» **TASK INSTRUCTIONS**
Look through the data below. Pick out the lines holding the string "intro".

» **RECORDS FOR PROCESSING**
-------------------------
/-- **Weight of the full roots.** The locally valid codes of `TS (d+1)` with root round `r` all of
whose `k` root slots bear children have total weight at most `m·2^{-k}·(∑_U wt / n)^k`. -/
theorem sissR_weight_full (asm : Fin m → ℕ → (Fin k → Option (Finset (List (Fin k) × (Fin m × ℕ)))) → Finset (List (Fin k) × (Fin m × ℕ)))
    (hasm : ∀ (c : Fin m) (r : ℕ) (ch : Fin k → Option (Finset (List (Fin k) × (Fin m × ℕ))))
      (e : (List (Fin k) × (Fin m × ℕ))), e ∈ asm c r ch ↔ (e = ([], (c, r)) ∨
      ∃ (j : Fin k) (S : Finset (List (Fin k) × (Fin m × ℕ))), ch j = some S ∧
        ∃ b : List (Fin k), (b, e.2) ∈ S ∧ e.1 = b ++ [j]))
    (TS : ℕ → Finset (Finset (List (Fin k) × (Fin m × ℕ)))) (L : ℕ)
    (hTS0 : ∀ T : Finset (List (Fin k) × (Fin m × ℕ)), T ∈ TS 0 ↔
      ∃ (c : Fin m) (r : ℕ), r ≤ L ∧ T = asm c r (fun _ => none))
    (hTSs : ∀ (d : ℕ) (T : Finset (List (Fin k) × (Fin m × ℕ))), T ∈ TS (d + 1) ↔
      ∃ (c : Fin m) (r : ℕ), r ≤ L ∧ ∃ ch : Fin k → Option (Finset (List (Fin k) × (Fin m × ℕ))),
        (∀ (j : Fin k) (S : Finset (List (Fin k) × (Fin m × ℕ))), ch j = some S → S ∈ TS d) ∧ T = asm c r ch)
    (d r : ℕ) :
    ∑ T ∈ (TS (d + 1)).filter (fun T => ((∀ e ∈ T, ∀ (j : Fin k) (y : Fin m) (s : ℕ), (j :: e.1, (y, s)) ∈ T →
        s < e.2.2 ∧ ∃ j' : Fin k, ∀ lab : Fin m × ℕ, (j' :: j :: e.1, lab) ∉ T) ∧
      (∀ e ∈ T, 1 ≤ e.2.2 → (∃ (j : Fin k) (y : Fin m), (j :: e.1, (y, e.2.2 - 1)) ∈ T) ∨
        (e.1 = [] ∧ ∀ j : Fin k, ∃ lab : Fin m × ℕ, ([j], lab) ∈ T))) ∧
        (∃ y : Fin m, (([] : List (Fin k)), (y, r)) ∈ T) ∧
        ∀ j : Fin k, ∃ lab : Fin m × ℕ, ([j], lab) ∈ T), (∏ e ∈ T, ((1 / 2 : ℝ) ^ k * (if e.1 = [] then (1 : ℝ) else 1 / (n : ℝ))))
      ≤ (m : ℝ) * (1 / 2 : ℝ) ^ k *
        ((∑ S ∈ (TS d).filter (fun S => ((∀ e ∈ S, ∀ (j : Fin k) (y : Fin m) (s : ℕ), (j :: e.1, (y, s)) ∈ S →
        s < e.2.2 ∧ ∃ j' : Fin k, ∀ lab : Fin m × ℕ, (j' :: j :: e.1, lab) ∉ S) ∧
      (∀ e ∈ S, 1 ≤ e.2.2 → (∃ (j : Fin k) (y : Fin m), (j :: e.1, (y, e.2.2 - 1)) ∈ S) ∨
        (e.1 = [] ∧ ∀ j : Fin k, ∃ lab : Fin m × ℕ, ([j], lab) ∈ S))) ∧ (∃ j : Fin k, ∀ lab : Fin m × ℕ, ([j], lab) ∉ S) ∧
            ∃ (y : Fin m) (s : ℕ), (([] : List (Fin k)), (y, s)) ∈ S ∧ s < r), (∏ e ∈ S, ((1 / 2 : ℝ) ^ k * (if e.1 = [] then (1 : ℝ) else 1 / (n : ℝ))))) / n) ^ k := by
  set U : Finset (Finset (List (Fin k) × (Fin m × ℕ))) := (TS d).filter (fun S => ((∀ e ∈ S, ∀ (j : Fin k) (y : Fin m) (s : ℕ), (j :: e.1, (y, s)) ∈ S →
        s < e.2.2 ∧ ∃ j' : Fin k, ∀ lab : Fin m × ℕ, (j' :: j :: e.1, lab) ∉ S) ∧
      (∀ e ∈ S, 1 ≤ e.2.2 → (∃ (j : Fin k) (y : Fin m), (j :: e.1, (y, e.2.2 - 1)) ∈ S) ∨
        (e.1 = [] ∧ ∀ j : Fin k, ∃ lab : Fin m × ℕ, ([j], lab) ∈ S))) ∧ (∃ j : Fin k, ∀ lab : Fin m × ℕ, ([j], lab) ∉ S) ∧
      ∃ (y : Fin m) (s : ℕ), (([] : List (Fin k)), (y, s)) ∈ S ∧ s < r) with hU
  set f : Option (Finset (List (Fin k) × (Fin m × ℕ))) → ℝ := fun o => o.elim (1 : ℝ) (fun S => (∏ e ∈ S, ((1 / 2 : ℝ) ^ k * (if e.1 = [] then (1 : ℝ) else 1 / (n : ℝ)))) / n) with hf
  have hdecomp : ∀ T ∈ (TS (d + 1)).filter (fun T => ((∀ e ∈ T, ∀ (j : Fin k) (y : Fin m) (s : ℕ), (j :: e.1, (y, s)) ∈ T →
        s < e.2.2 ∧ ∃ j' : Fin k, ∀ lab : Fin m × ℕ, (j' :: j :: e.1, lab) ∉ T) ∧
      (∀ e ∈ T, 1 ≤ e.2.2 → (∃ (j : Fin k) (y : Fin m), (j :: e.1, (y, e.2.2 - 1)) ∈ T) ∨
        (e.1 = [] ∧ ∀ j : Fin k, ∃ lab : Fin m × ℕ, ([j], lab) ∈ T))) ∧
        (∃ y : Fin m, (([] : List (Fin k)), (y, r)) ∈ T) ∧
        ∀ j : Fin k, ∃ lab : Fin m × ℕ, ([j], lab) ∈ T),
      ∃ c ∈ (univ : Finset (Fin m)),
        T ∈ (Fintype.piFinset (fun _ : Fin k => U.image some)).image (fun ch => asm c r ch) := by
    intro T hT
    rw [Finset.mem_filter] at hT
    obtain ⟨hTS, hloc, ⟨y, hy⟩, hall⟩ := hT
    obtain ⟨c, r', _, ch, hch, rfl⟩ := (hTSs d _).1 hTS
    have hrr : r' = r := by
      have := (sissR_asm_mem_nil asm hasm c r' ch (y, r)).1 hy
      exact ((Prod.mk.inj this).2).symm
    subst hrr
    have hroots : ∀ (j : Fin k) (S : Finset (List (Fin k) × (Fin m × ℕ))), ch j = some S →
        ∃ lab : Fin m × ℕ, (([] : List (Fin k)), lab) ∈ S := by
      intro j S hS
      obtain ⟨⟨c', r'', _, h⟩, _⟩ := sissR_TS_valid asm hasm TS L hTS0 hTSs d S (hch j S hS)
      exact ⟨(c', r''), h⟩
    obtain ⟨hsub, _⟩ := sissR_locv_asm_imp asm hasm c r' ch hroots hloc
    refine ⟨c, mem_univ _, ?_⟩
    rw [Finset.mem_image]
    refine ⟨ch, ?_, rfl⟩
    rw [Fintype.mem_piFinset]
    intro j
    obtain ⟨lab, hlab⟩ := hall j
    obtain ⟨S, hS, hlabS⟩ := (sissR_asm_mem_single asm hasm c r' ch j lab).1 hlab
    rw [hS, Finset.mem_image]
    refine ⟨S, ?_, rfl⟩
    rw [hU, Finset.mem_filter]
    obtain ⟨hl, hn, hlt⟩ := hsub j S hS
    exact ⟨hch j S hS, hl, hn, lab.1, lab.2, hlabS, hlt lab.1 lab.2 hlabS⟩
  refine (sissR_sum_cover_le _ _ _ _ sissR_wt_nonneg hdecomp).trans ?_
  have hinner : ∀ c : Fin m,
      ∑ T ∈ (Fintype.piFinset (fun _ : Fin k => U.image some)).image (fun ch => asm c r ch), (∏ e ∈ T, ((1 / 2 : ℝ) ^ k * (if e.1 = [] then (1 : ℝ) else 1 / (n : ℝ))))
        ≤ (1 / 2 : ℝ) ^ k * ((∑ S ∈ U, (∏ e ∈ S, ((1 / 2 : ℝ) ^ k * (if e.1 = [] then (1 : ℝ) else 1 / (n : ℝ))))) / n) ^ k := by
    intro c
    refine (Finset.sum_image_le_of_nonneg fun T _ => sissR_wt_nonneg T).trans ?_
    have hw : ∀ ch ∈ Fintype.piFinset (fun _ : Fin k => U.image some),
        (∏ e ∈ asm c r ch, ((1 / 2 : ℝ) ^ k * (if e.1 = [] then (1 : ℝ) else 1 / (n : ℝ)))) = (1 / 2 : ℝ) ^ k * ∏ j : Fin k, f (ch j) := by
      intro ch hch
      rw [Fintype.mem_piFinset] at hch
      refine sissR_wt_asm asm hasm c r ch fun j S hS => ?_
      have hmem := hch j
      rw [hS, Finset.mem_image] at hmem
      obtain ⟨S', hS', hSS⟩ := hmem
      cases hSS
      exact sissR_TS_rootCount asm hasm TS L hTS0 hTSs d S (Finset.mem_filter.1 hS').1
    rw [Finset.sum_congr rfl hw, ← Finset.mul_sum, ← Finset.prod_univ_sum]
    refine mul_le_mul_of_nonneg_left (le_of_eq ?_) (pow_nonneg (by norm_num) _)
    have hA : ∑ o ∈ U.image some, f o = (∑ S ∈ U, (∏ e ∈ S, ((1 / 2 : ℝ) ^ k * (if e.1 = [] then (1 : ℝ) else 1 / (n : ℝ))))) / n := by
      rw [Finset.sum_image (fun S _ S' _ h => Option.some_injective _ h)]
      simp only [hf, Option.elim_some]
      rw [Finset.sum_div]
    rw [Finset.prod_const, Finset.card_univ, Fintype.card_fin, hA]
  refine (Finset.sum_le_sum fun c _ => hinner c).trans ?_
  rw [Finset.sum_const, Finset.card_univ, Fintype.card_fin, nsmul_eq_mul]
  exact le_of_eq (by ring)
-------------------------
» **ANSWER SECTION**
    intro T hT
      intro j S hS
    intro j
    intro c
      intro ch hch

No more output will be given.